“The use of the category of “Nones” in surveys pertaining to religion should be replaced with “Buts”—that is a category for those who will say something like “I am Catholic, but…” The results of such surveys would be much more enlightening.”
If one wants information on large numbers of people, it makes perfect sense to use survey methods yielding statistical data. Depending on the nature of the data, one can then make correlations between, say, religious affiliation, age, gender, income, location and party registration. If you are running for political office, start a local church, or sell a product or a service, this information can be very useful. Some data of course are available from public sources, such as party registration in a locality. But most surveys are looking for information that can only be obtained by asking individuals for their self-identification, opinions and behavior—so, you are a Democrat, what is your view of the Obama foreign policy, are you in favor of sending ground troops to Iraq? You may also be interested in the religious factor: You are Catholic, what is your party registration, are you in favor of sending in ground troops? And so on. The trouble with such survey data is that they come from responses to pre-set questions that may miss the nuances in the respondent’s view of things. That is a particular problem in the area of religion. I think that qualitative methods are more likely to catch the nuances. All the same, competently handled survey data about religion can be very informative. One of the most competent source for religious data from many countries is the Pew Research Center in Washington, specifically its division “Religion and Public Life”, directed by Luis Lugo.
On April 4, 2015, Pew issued a document titled “The Future of World Religions: Population Growth Projections, 2010-2050”. Some of the findings are very interesting indeed, assuming that current demographic trends continue:
- Christianity will continue to be the world’s largest religion, but Islam is growing faster (it is generally true that strongly religious people have more children, but I daresay that polygamy is demographically helpful).
- By 2050 the global numbers of Christians and Muslims will be nearly equal.
- Four out of every ten Christians in the world will live in sub-Saharan Africa.
- India will still have a Hindu majority, but it will surpass Indonesia as the country with the largest number of Muslims.
- In the United States Christians will decline from more than three-quarters of the population in 2010 to two- thirds in 2050.
- Judaism will no longer be the largest non-Christian religion; Islam will. [A little while ago Pew issued a special report on American Jews, which generated many debates in the Jewish community.

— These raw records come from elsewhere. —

import Summits.BirchSwinnertonDyer.BirchSwinnertonDyer.Theorems.QuadraticBranchSignedControlPlusEtaNonsurjCMAnchorInert
import Summits.BirchSwinnertonDyer.Rank1Residual.Partition.MainConjecturesCMInert
import Literature.NumberTheory.EllipticCurves.ZywinaCMImageProofs
import HarnessLib

/-!
# Route `QuadraticBranchSignedControl` (rung K8, cell `bsd-potss`): crux stmt-BirchSwinnertonDyer-19606
# `PlusEtaMainConjectureNonsurj` — THE CM ROWS AT EVERY PRIME `p ≥ 5`: a globally minimal CM curve good at `p` is a row IFF `p` is INERT in its
# CM field (Deuring, both directions, kernel); hence the CM populations at `p = 5, 7, 11` are explicit lists of `9, 7, 7` `j`-classes

WHAT. The CM branch of skeleton v7 (`stub_conjA_partners_cm`, `stub_analyticEtaMu_cm`) quantifies over the CM rows of crux 19606: globally minimal
CM curves `V/ℚ`, good at `p ≥ 5`, with `a_p(V) = 0` and `p`-adic tower not onto. k8eta-c2 g14 proved ⟹: such a row has `p` INERT in its CM field
(`EtaCartanField.cmInert_of_cmAnchor`, Deuring by name). This file closes the loop:

* §1 `cmRow_iff_cmInert` (any `p ≥ 5`, kernel, no named fact): **for `V` globally minimal, good at `p`, with CM: `(a_p(V) = 0 ∧ tower not onto)
  ⟺ CMInert V p`** — ⟸ is Deuring at an inert good prime (the tree THEOREM `Rank1Residual.frobeniusTrace_eq_zero_of_hasCM_of_cmInert`, every CM
  order) and Zywina (`not_hasSurjectiveModNGaloisRep_of_hasCM`: a CM curve is never tower-onto). So the CM population of the crux at `p` is
  EXACTLY «globally minimal, good at `p`, `j ∈ S_p`» with `S_p = {j ∈ cmJInvariants : p inert in ℚ(√d_K(j))}` — all the quadratic (for `j ∈ {0, 1728}`
  also sextic / quartic) twists unramified at `p` of finitely many CM curves.
* §2 the lists at the three census primes of the lineage (kernel tables, `decide`): `cmInert_five_iff_j_mem` — `S₅ = {0, 54000, −12288000, −3375,
  16581375, 8000, −884736000, −147197952000, −262537412640768000}` (9 classes; `d_K ∈ {−3, −7, −8, −43, −67, −163}`, g14's list);
  `cmInert_seven_iff_j_mem` — `S₇ = {1728, 287496, 8000, −32768, −884736000, −147197952000, −262537412640768000}` (7; `d_K ∈ {−4, −8, −11, −43, −67,
  −163}`; `−7` ramified, `−3, −19` split); `cmInert_eleven_iff_j_mem` — `S₁₁ = {0, 54000, −12288000, 1728, 287496, −147197952000,
  −262537412640768000}` (7; `d_K ∈ {−3, −4, −67, −163}`; `−11` ramified) — matching the 7 CM points of `X_ns⁺(7)` (Zywina) and of `X_ns⁺(11)`
  (k8eta-c2 g16: orders `−16, −27, −12, −67, −4, −3, −163`); and `cmRow_five/seven/eleven_iff_j_mem`. (`p = 13, 17`: sibling
  `…BDMTVPrimesDeuring`, where BDMTV makes ALL rows CM.)

HONEST FRAMING (cell `bsd-potss`, run/shared/lean/pub/bsd-potss/; FULL-BSD rank ≤ 1 programme): structure / bookkeeping theorems; no definition,
no named fact, no `sorry`, axioms standard; everything here is unconditional. Nothing about (C1⁺_η), (A) or the analytic `μ` is proved; crux 19606
stays OPEN; `BSD(W, p)` is claimed for no pair. Seat `bsd-potss-k8eta-c2` g17 (prover), `--supports stmt-BirchSwinnertonDyer-19606`.

References: [Lang1987] Ch. 13 §4 Thm. 12 (Deuring); [Cox2013] Prop. 5.16 / Cor. 5.17; [SilvermanAdvancedTopics1994] App. A §3; [Zywina2015]
Prop. 1.14, §4 (`X_ns⁺(5)`, `X_ns⁺(7)`); [DoseFernandezGonzalezSchoof2014] §2 (`X_ns⁺(11)`); [Serre1972] §1.11 Prop. 12.
-/

set_option autoImplicit false
set_option linter.dupNamespace false
/-- **B6γ (PROVED; k2-g9 signature verbatim): the reduction mod `𝔓` of an integral root lands in `qℤ`.** -/
theorem helper_dvd_D_of_sub_mem (c₄ c₆ : ℤ) {q : ℕ} (hq : q.Prime) {v : HeightOneSpectrum (𝓞 ℚ)}
    (hv : (q : 𝓞 ℚ) ∈ v.asIdeal) {𝔓 : Ideal (absIntegers (𝓞 ℚ) ℚ)} (h𝔓 : 𝔓 ∈ v.primesAbove)
    {A : absIntegers (𝓞 ℚ) ℚ}
    (hA : D (c₄ : AlgebraicClosure ℚ) (c₆ : AlgebraicClosure ℚ) (A : AlgebraicClosure ℚ) 1 = 0)
    {a : ℤ} (ha : A - a ∈ 𝔓) : (q : ℤ) ∣ D c₄ c₆ a 1 := by
  haveI : 𝔓.LiesOver v.asIdeal := (HeightOneSpectrum.mem_primesAbove_iff.mp h𝔓).2
  -- Step 1: `𝔇(A,1) = 0` already in `\bar ℤ` (the coercion to `\bar ℚ` is injective)
  have hA' : D (c₄ : absIntegers (𝓞 ℚ) ℚ) (c₆ : absIntegers (𝓞 ℚ) ℚ) A 1 = 0 := by
    have hinj : Function.Injective (algebraMap (absIntegers (𝓞 ℚ) ℚ) (AlgebraicClosure ℚ)) :=
      Subtype.val_injective
    apply hinj
    rw [map_D, map_intCast, map_intCast, map_one, map_zero]
    exact hA
  -- Step 2: `(a − A) ∣ 𝔇(a,1) − 𝔇(A,1) = 𝔇(a,1)` in `\bar ℤ`
  have hdiv : (a : absIntegers (𝓞 ℚ) ℚ) - A ∣
      D (c₄ : absIntegers (𝓞 ℚ) ℚ) (c₆ : absIntegers (𝓞 ℚ) ℚ) (a : absIntegers (𝓞 ℚ) ℚ) 1 := by
    have h := Polynomial.sub_dvd_eval_sub (a : absIntegers (𝓞 ℚ) ℚ) A
      (DPoly (c₄ : absIntegers (𝓞 ℚ) ℚ) (c₆ : absIntegers (𝓞 ℚ) ℚ))
    rwa [eval_DPoly, eval_DPoly, hA', sub_zero] at h
  -- Step 3: hence `𝔇(a,1) ∈ 𝔓`
  have hmem : (((D c₄ c₆ a 1 : ℤ)) : absIntegers (𝓞 ℚ) ℚ) ∈ 𝔓 := by
    have hcast : ((D c₄ c₆ a 1 : ℤ) : absIntegers (𝓞 ℚ) ℚ) =
        D (c₄ : absIntegers (𝓞 ℚ) ℚ) (c₆ : absIntegers (𝓞 ℚ) ℚ) (a : absIntegers (𝓞 ℚ) ℚ) 1 := by
      have h := map_D (Int.castRingHom (absIntegers (𝓞 ℚ) ℚ)) c₄ c₆ a 1
      simpa only [eq_intCast, Int.cast_one] using h
    rw [hcast]
    obtain ⟨t, ht⟩ := hdiv
    rw [ht]
    refine Ideal.mul_mem_right _ _ ?_
    have h := 𝔓.neg_mem_iff.mpr ha
    rwa [neg_sub] at h
  -- Step 4: `𝔓 ∩ 𝓞 ℚ = v` and `v ∩ ℤ = qℤ`
  have h2 : ((D c₄ c₆ a 1 : ℤ) : 𝓞 ℚ) ∈ v.asIdeal := by
    rw [Ideal.mem_of_liesOver 𝔓 v.asIdeal, map_intCast]
    exact hmem
  rw [Rat.intCast_mem_asIdeal_iff, natGenerator_eq_of_mem hq hv] at h2
  exact h2

/-! ## §B8a/b valuation bookkeeping for Fisher's `𝔠₄, 𝔠₆` — PROVED -/

section Casts

theorem cast_Dl (c₄ c₆ l : ℤ) : ((Dl c₄ c₆ l 1 : ℤ) : ℚ) = Dl (c₄ : ℚ) (c₆ : ℚ) (l : ℚ) 1 := by
  simp only [Dl]; push_cast; ring
theorem cast_Dm (c₄ c₆ l : ℤ) : ((Dm c₄ c₆ l 1 : ℤ) : ℚ) = Dm (c₄ : ℚ) (c₆ : ℚ) (l : ℚ) 1 := by
  simp only [Dm]; push_cast; ring
theorem cast_Dll (c₄ c₆ l : ℤ) : ((Dll c₄ c₆ l 1 : ℤ) : ℚ) = Dll (c₄ : ℚ) (c₆ : ℚ) (l : ℚ) 1 := by
  simp only [Dll]; push_cast; ring
theorem cast_Dlm (c₄ c₆ l : ℤ) : ((Dlm c₄ c₆ l 1 : ℤ) : ℚ) = Dlm (c₄ : ℚ) (c₆ : ℚ) (l : ℚ) 1 := by
  simp only [Dlm]; push_cast; ring
theorem cast_Dmm (c₄ c₆ l : ℤ) : ((Dmm c₄ c₆ l 1 : ℤ) : ℚ) = Dmm (c₄ : ℚ) (c₆ : ℚ) (l : ℚ) 1 := by
  simp only [Dmm]; push_cast; ring
theorem cast_Dlll (c₄ c₆ l : ℤ) :
    ((Dlll c₄ c₆ l 1 : ℤ) : ℚ) = Dlll (c₄ : ℚ) (c₆ : ℚ) (l : ℚ) 1 := by
  simp only [Dlll]; push_cast; ring
theorem cast_Dllm (c₄ c₆ l : ℤ) :
    ((Dllm c₄ c₆ l 1 : ℤ) : ℚ) = Dllm (c₄ : ℚ) (c₆ : ℚ) (l : ℚ) 1 := by
  simp only [Dllm]; push_cast; ring
theorem cast_Dlmm (c₄ c₆ l : ℤ) :
    ((Dlmm c₄ c₆ l 1 : ℤ) : ℚ) = Dlmm (c₄ : ℚ) (c₆ : ℚ) (l : ℚ) 1 := by
  simp only [Dlmm]; push_cast; ring
theorem cast_Dmmm (c₄ c₆ l : ℤ) :
    ((Dmmm c₄ c₆ l 1 : ℤ) : ℚ) = Dmmm (c₄ : ℚ) (c₆ : ℚ) (l : ℚ) 1 := by
  simp only [Dmmm]; push_cast; ring

end Casts

/-- **B8a (PROVED; k2-g9 signature verbatim): at integer arguments Fisher's `𝔠₄, 𝔠₆` have denominators
`17424` and `17424·240`.**  The numerators are the integer forms `−(𝔇_λλ𝔇_μμ − 𝔇_λμ²)` and
`−𝔇_λ·N_μ + 𝔇_μ·N_λ` evaluated in `ℤ`; the `𝔇`-derivatives are treated as atoms (`cast_D…`). -/
theorem helper_C4_C6_den (c₄ c₆ l : ℤ) :
    (∃ z : ℤ, C4 (c₄ : ℚ) (c₆ : ℚ) (l : ℚ) 1 = (z : ℚ) / 17424) ∧
      ∃ z : ℤ, C6 (c₄ : ℚ) (c₆ : ℚ) (l : ℚ) 1 = (z : ℚ) / (17424 * 240) := by
  constructor
  · refine ⟨-(Dll c₄ c₆ l 1 * Dmm c₄ c₆ l 1 - Dlm c₄ c₆ l 1 ^ 2), ?_⟩
    push_cast
    rw [cast_Dll, cast_Dmm, cast_Dlm, C4]
  · refine ⟨-(Dl c₄ c₆ l 1 * (Dllm c₄ c₆ l 1 * Dmm c₄ c₆ l 1 + Dll c₄ c₆ l 1 * Dmmm c₄ c₆ l 1
        - 2 * Dlm c₄ c₆ l 1 * Dlmm c₄ c₆ l 1)) + Dm c₄ c₆ l 1 * (Dlll c₄ c₆ l 1 * Dmm c₄ c₆ l 1
        + Dll c₄ c₆ l 1 * Dlmm c₄ c₆ l 1 - 2 * Dlm c₄ c₆ l 1 * Dllm c₄ c₆ l 1), ?_⟩
    push_cast
    rw [cast_Dl, cast_Dm, cast_Dll, cast_Dmm, cast_Dlm, cast_Dlll, cast_Dllm, cast_Dlmm, cast_Dmmm,
      C6, C4l, C4m]
    ring

/-- **B8b (PROVED; k2-g9 signature verbatim): `q`-integral `x, y` with `ord_q(x³ − y²) = 5` force `x ≠ 0`
and `ord_q x = 0`.** -/
theorem helper_padicValRat_eq_zero_of_cube_sub_sq {q : ℕ} [Fact q.Prime] {x y : ℚ}
    (hx : x = 0 ∨ 0 ≤ padicValRat q x) (hy : y = 0 ∨ 0 ≤ padicValRat q y) (hxy : x ^ 3 - y ^ 2 ≠ 0)
    (h5 : padicValRat q (x ^ 3 - y ^ 2) = 5) : x ≠ 0 ∧ padicValRat q x = 0 := by
  rcases eq_or_ne x 0 with hx0 | hx0
  · exfalso
    subst hx0
    have hy0 : y ≠ 0 := by rintro rfl; exact hxy (by ring)
    rw [zero_pow three_ne_zero, zero_sub, padicValRat.neg, padicValRat.pow] at h5
    omega
  refine ⟨hx0, ?_⟩
  have hxv : 0 ≤ padicValRat q x := hx.resolve_left hx0
  rcases eq_or_ne y 0 with hy0 | hy0
  · exfalso
    subst hy0
    rw [zero_pow two_ne_zero, sub_zero, padicValRat.pow] at h5
    omega
  have hyv : 0 ≤ padicValRat q y := hy.resolve_left hy0
  have h3 : padicValRat q (x ^ 3) = 3 * padicValRat q x := by rw [padicValRat.pow]; push_cast; ring
  have h2 : padicValRat q (-y ^ 2) = 2 * padicValRat q y := by
    rw [padicValRat.neg, padicValRat.pow]; push_cast; ring
  have hsum : x ^ 3 + -y ^ 2 ≠ 0 := by rwa [← sub_eq_add_neg]
  rw [sub_eq_add_neg] at h5
  by_cases hne : padicValRat q (x ^ 3) = padicValRat q (-y ^ 2)
  · have hmin := padicValRat.min_le_padicValRat_add (p := q) hsum
    rw [h5, h3, h2] at hmin
    rw [h3, h2] at hne
    omega
  · have hadd := padicValRat.add_eq_min (p := q) hsum (pow_ne_zero 3 hx0)
      (neg_ne_zero.mpr (pow_ne_zero 2 hy0)) hne
    rw [h5, h3, h2] at hadd
    omega

/-! ## §B9 semistability of the member away from `30(c₄³ − c₆²)` — PROVED -/

/-- integers have valuation `≤ 1` at every finite place of `ℚ`. -/
theorem valuation_intCast_le_one (w : HeightOneSpectrum (𝓞 ℚ)) (z : ℤ) :
    w.valuation ℚ (z : ℚ) ≤ 1 := by
  have h : w.valuation ℚ (algebraMap (𝓞 ℚ) ℚ (z : 𝓞 ℚ)) ≤ 1 :=
    HeightOneSpectrum.valuation_le_one (K := ℚ) w (z : 𝓞 ℚ)
  rwa [map_intCast] at h

/-- an integer dividing an integer outside `w` is outside `w`. -/
theorem intCast_not_mem_of_dvd {w : HeightOneSpectrum (𝓞 ℚ)} {a b : ℤ} (hab : a ∣ b)
    (hb : (b : 𝓞 ℚ) ∉ w.asIdeal) : (a : 𝓞 ℚ) ∉ w.asIdeal := by
  intro ha
  apply hb
  obtain ⟨c, rfl⟩ := hab
  push_cast
  exact Ideal.mul_mem_right _ _ ha

/-- an integer outside `w` has valuation exactly `1`. -/
theorem valuation_intCast_eq_one {w : HeightOneSpectrum (𝓞 ℚ)} {z : ℤ}
    (hz : (z : 𝓞 ℚ) ∉ w.asIdeal) : w.valuation ℚ (z : ℚ) = 1 := by
  refine le_antisymm (valuation_intCast_le_one w z) (not_lt.mp fun hlt => hz ?_)
  have h : w.valuation ℚ (algebraMap (𝓞 ℚ) ℚ (z : 𝓞 ℚ)) < 1 ↔ (z : 𝓞 ℚ) ∈ w.asIdeal :=
    HeightOneSpectrum.valuation_lt_one_iff_mem (K := ℚ) w (z : 𝓞 ℚ)
  rw [map_intCast] at h
  exact h.mp hlt

/-- the `c₄c₆`-model has good reduction at every `w ∤ 30(c₄³ − c₆²)` (AEC VIII.1 Rem. 1.3). -/
theorem hasGoodReductionAt_base (c₄ c₆ : ℤ) {w : HeightOneSpectrum (𝓞 ℚ)}
    (hw : ((30 * (c₄ ^ 3 - c₆ ^ 2).natAbs : ℕ) : 𝓞 ℚ) ∉ w.asIdeal) :
    (base (c₄ : ℚ) (c₆ : ℚ)).HasGoodReductionAt w := by
  have hw' : (((30 * (c₄ ^ 3 - c₆ ^ 2) : ℤ)) : 𝓞 ℚ) ∉ w.asIdeal := by
    refine intCast_not_mem_of_dvd (b := ((30 * (c₄ ^ 3 - c₆ ^ 2).natAbs : ℕ) : ℤ)) ?_
      (by rwa [Int.cast_natCast])
    push_cast
    exact mul_dvd_mul_left _ (self_dvd_abs _)
  have hpow : (((30 * (c₄ ^ 3 - c₆ ^ 2)) ^ 9 : ℤ) : 𝓞 ℚ) ∉ w.asIdeal := by
    intro h
    apply hw'
    rw [Int.cast_pow] at h
    exact Ideal.IsPrime.mem_of_pow_mem inferInstance 9 h
  have hN : ((2 ^ 6 * 3 ^ 9 * (c₄ ^ 3 - c₆ ^ 2) : ℤ) : 𝓞 ℚ) ∉ w.asIdeal :=
    intCast_not_mem_of_dvd ⟨2 ^ 3 * 5 ^ 9 * (c₄ ^ 3 - c₆ ^ 2) ^ 8, by ring⟩ hpow
  refine hasGoodReductionAt_of_valuation_le_one_of_valuation_Δ_eq_one w _ ?_ ?_ ?_ ?_ ?_ ?_
  · simp
  · simp
  · simp
  · have h := valuation_intCast_le_one w (-27 * c₄); push_cast at h; exact h
  · have h := valuation_intCast_le_one w (-54 * c₆); push_cast at h; exact h
  · rw [base_Δ]
    have h := valuation_intCast_eq_one hN
    convert h using 2
    push_cast
    ring

/-- **B9 (PROVED; k2-g9 signature verbatim): the member is semistable at every `w ∤ 30(c₄³ − c₆²)`.**
`base` is good at `w` ⇒ `I_w` (of `𝔓₀ = adicCompletionPrime ℚ w`) acts trivially on `base[5]`
(`smul_geomTorsion_eq_of_mem_inertia`, `w ∤ 5`) ⇒ via the equivariant `Congr`-isomorphism trivially on
`member[5]` ⇒ not additive (`exists_mem_inertia_smul_geomTorsion_ne_of_hasAdditiveReductionAt`, `m = 5`,
bridge `GreenbergSelmer.inertia w = 𝔓₀.inertia Γ_ℚ`) ⇒ semistable. -/
theorem helper_isSemistableAt_member (c₄ c₆ l : ℤ) (hΔ : c₄ ^ 3 ≠ c₆ ^ 2)
    [(base (c₄ : ℚ) (c₆ : ℚ)).IsElliptic] [(member (c₄ : ℚ) (c₆ : ℚ) (l : ℚ) 1).IsElliptic]
    (hc : Congr (member (c₄ : ℚ) (c₆ : ℚ) (l : ℚ) 1) (base (c₄ : ℚ) (c₆ : ℚ)))
    {w : HeightOneSpectrum (𝓞 ℚ)} (hw : ((30 * (c₄ ^ 3 - c₆ ^ 2).natAbs : ℕ) : 𝓞 ℚ) ∉ w.asIdeal) :
    (member (c₄ : ℚ) (c₆ : ℚ) (l : ℚ) 1).IsSemistableAt w := by
  rw [isSemistableAt_iff_not_hasAdditiveReductionAt]
  intro hadd
  -- `w ∤ 5`
  have h5 : ((5 : ℕ) : 𝓞 ℚ) ∉ w.asIdeal := by
    have h := intCast_not_mem_of_dvd (w := w) (a := 5) (b := ((30 * (c₄ ^ 3 - c₆ ^ 2).natAbs : ℕ) : ℤ))
      (by push_cast; exact Dvd.dvd.mul_right (by norm_num) _) (by rwa [Int.cast_natCast])
    exact_mod_cast h
  have h5' : (((5 : ℤ)) : 𝓞 ℚ) ∉ w.asIdeal := by exact_mod_cast h5
  -- good reduction of `base` and the inertia bridge
  have hgood := hasGoodReductionAt_base c₄ c₆ hw
  have e : GreenbergSelmer.inertia w = (adicCompletionPrime ℚ w).inertia (absoluteGaloisGroup ℚ) :=
    (inertia_adicCompletionPrime_eq_map_absInertia ℚ w).symm
  obtain ⟨f, hf⟩ := hc
  have key : ∀ σ ∈ GreenbergSelmer.inertia w,
      ∀ P : (member (c₄ : ℚ) (c₆ : ℚ) (l : ℚ) 1).geomTorsion 5, σ • P = P := by
    intro σ hσ P
    rw [e] at hσ
    apply f.injective
    rw [hf]
    exact smul_geomTorsion_eq_of_mem_inertia _ hgood h5' (adicCompletionPrime_mem_primesAbove ℚ w) hσ
      (f P)
  obtain ⟨σ, hσ, Q, hσQ⟩ :=
    exists_mem_inertia_smul_geomTorsion_ne_of_hasAdditiveReductionAt _ hadd (m := 5) (by norm_num) h5
  exact hσQ (key σ hσ Q)

/-! ## §B7 a simple root mod `q` lifts to `ord_q 𝔇(l,1) = 1` — PROVED
(Hensel à la `Polynomial.binomExpansion`; the Bézout block `BU/BV/bezout_D_Dl/helper_simple_root_mod_q`
is COPIED VERBATIM from ideator k2 gen 7, where it was already PROVED — credit k2, kit j345058) -/

section Bezout

variable {R : Type*} [CommRing R]

/-- Bézout cofactor of `𝔇(λ,1)` (k2 gen 7, kit j345058; `a = c₄`, `b = c₆`, `x = λ`). -/
def BU (a b x : R) : R :=
  2244 * a * x ^ 10 - 2244 * b * x ^ 9 - 121176 * a ^ 2 * x ^ 8 - 619344 * a * b * x ^ 7
  + (-2345376 * a ^ 3 + 743160 * b ^ 2) * x ^ 6 - 2544696 * a ^ 2 * b * x ^ 5
  + (4470840 * a ^ 4 - 7109784 * a * b ^ 2) * x ^ 4 + (-12786576 * a ^ 3 * b + 10982400 * b ^ 3) * x ^ 3
  + (-43272900 * a ^ 5 + 42485256 * a ^ 2 * b ^ 2) * x ^ 2 + (-39588516 * a ^ 4 * b + 39388800 * a * b ^ 3) * x
  + (-106168320 * a ^ 6 + 200624280 * a ^ 3 * b ^ 2 - 94478400 * b ^ 4)

/-- Bézout cofactor of `∂_λ𝔇(λ,1)` (k2 gen 7). -/
def BV (a b x : R) : R :=
  -187 * a * x ^ 11 + 187 * b * x ^ 10 + 12155 * a ^ 2 * x ^ 9 + 70125 * a * b * x ^ 8
  + (290070 * a ^ 3 - 82500 * b ^ 2) * x ^ 7 + 384846 * a ^ 2 * b * x ^ 6
  + (-835758 * a ^ 4 + 1314852 * a * b ^ 2) * x ^ 5 + (2287890 * a ^ 3 * b - 1878360 * b ^ 3) * x ^ 4
  + (11370645 * a ^ 5 - 11132220 * a ^ 2 * b ^ 2) * x ^ 3 + (15947415 * a ^ 4 * b - 15856720 * a * b ^ 3) * x ^ 2
  + (38332035 * a ^ 6 - 67142052 * a ^ 3 * b ^ 2 + 28830400 * b ^ 4) * x
  + (2126817 * a ^ 5 * b - 2124760 * a ^ 2 * b ^ 3)

/-- (k2 gen 7, PROVED, `ring`) `BU·𝔇(λ,1) + BV·𝔇_λ(λ,1) = −2¹⁸·3¹⁰·5⁴·(c₄³ − c₆²)⁴`. -/
theorem bezout_D_Dl (c₄ c₆ l : R) :
    BU c₄ c₆ l * D c₄ c₆ l 1 + BV c₄ c₆ l * Dl c₄ c₆ l 1 = -(9674588160000 * (c₄ ^ 3 - c₆ ^ 2) ^ 4) := by
  simp only [BU, BV, D, Dl]
  ring

/-- (k2 gen 7, PROVED) for a prime `q ∤ 30(c₄³ − c₆²)`, a root of `𝔇(·,1)` mod `q` is simple. -/
theorem helper_simple_root_mod_q (c₄ c₆ r : ℤ) {q : ℕ} (hq : q.Prime)
    (hq30 : ¬ (q : ℤ) ∣ 30 * (c₄ ^ 3 - c₆ ^ 2)) (hr : (q : ℤ) ∣ D c₄ c₆ r 1) :
    ¬ (q : ℤ) ∣ Dl c₄ c₆ r 1 := by
  intro hl
  have hq' : Prime (q : ℤ) := Nat.prime_iff_prime_int.mp hq
  have hsum : (q : ℤ) ∣ BU c₄ c₆ r * D c₄ c₆ r 1 + BV c₄ c₆ r * Dl c₄ c₆ r 1 :=
    dvd_add (dvd_mul_of_dvd_right hr _) (dvd_mul_of_dvd_right hl _)
  rw [bezout_D_Dl, dvd_neg] at hsum
  have hpow : (q : ℤ) ∣ (30 * (c₄ ^ 3 - c₆ ^ 2)) ^ 18 :=
    dvd_trans hsum ⟨3 ^ 8 * 5 ^ 14 * (c₄ ^ 3 - c₆ ^ 2) ^ 14, by ring⟩
  exact hq30 (hq'.dvd_of_dvd_pow hpow)

/-- NEW (k1 g11): the formal derivative of `𝔇(·,1)` evaluates to Fisher's `𝔇_λ(·,1)`. -/
theorem eval_derivative_DPoly (c₄ c₆ l : R) :
    (derivative (DPoly c₄ c₆)).eval l = Dl c₄ c₆ l 1 := by
  simp [DPoly, D, Dl, derivative_mul, derivative_pow]
  ring

end Bezout

/-- NEW (k1 g11): `ord_q a = 1` from `q ∣ a`, `q² ∤ a`. -/
theorem padicValInt_eq_one_of_dvd_of_not_sq_dvd {q : ℕ} [Fact q.Prime] {a : ℤ}
    (h1 : (q : ℤ) ∣ a) (h2 : ¬ (q : ℤ) ^ 2 ∣ a) : padicValInt q a = 1 := by
  have h1' := (padicValInt_dvd_iff 1 a).mp (by rwa [pow_one])
  have h2' : ¬ (a = 0 ∨ 2 ≤ padicValInt q a) := fun h => h2 ((padicValInt_dvd_iff 2 a).mpr h)
  simp only [not_or, not_le] at h2'
  rcases h1' with h | h
  · exact absurd h h2'.1
  · omega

Speaking demographically only, the most promising group within that community are the Orthodox and ultra-Orthodox—the more ultra, the better.]
Needless to say, all these shifts will have significant consequences for international and US domestic politics. But in this post I want to focus on the group that is categorized as “religiously unaffiliated”. This group consists of people who, when asked about their religious affiliation, say “none”. They are, not too happily, called “Nones” (no, my dear—they are not Catholic sisters—on the contrary!). They are concentrated in countries with less fertile and aging population. They have been declining from 16.4% to 13.2% of the global population (still a hefty billion). They have been rising in the U.S. from 16% to 26% of the total population. The U.S. figures have been hailed by the shrinking number of scholars still adhering to so-called secularization theory (which proposes that modernity means less religion); they take the rise of the Nones as evidence that the US too is heading toward European secularity (never mind all those noisy Holy Rollers in the allegedly more backward regions of the republic).
A more refined breakdown of the Nones differentiates between “atheists”, “agnostics”, and those who simply identify themselves as “unaffiliated”. What do these terms actually mean in America today? There is indeed a small group of self-described atheists, some of them affiliated with organizations/”churches” also so described. Some are quite militant, going to the federal courts to claim First Amendment rights or to have Christmas displays dismantled in public parks. There is a whiff of fundamentalism about these people, an attitude of superior certitude (an atheist could be defined as an individual who heard a voice from heaven with the message that heaven does not exist). Though it must be said that most Americans who insist on their right to be atheists (“freedom from religion”) are not as intolerant as the “godless” activists who carried out anti-religious propaganda in the Soviet Union and Maoist China.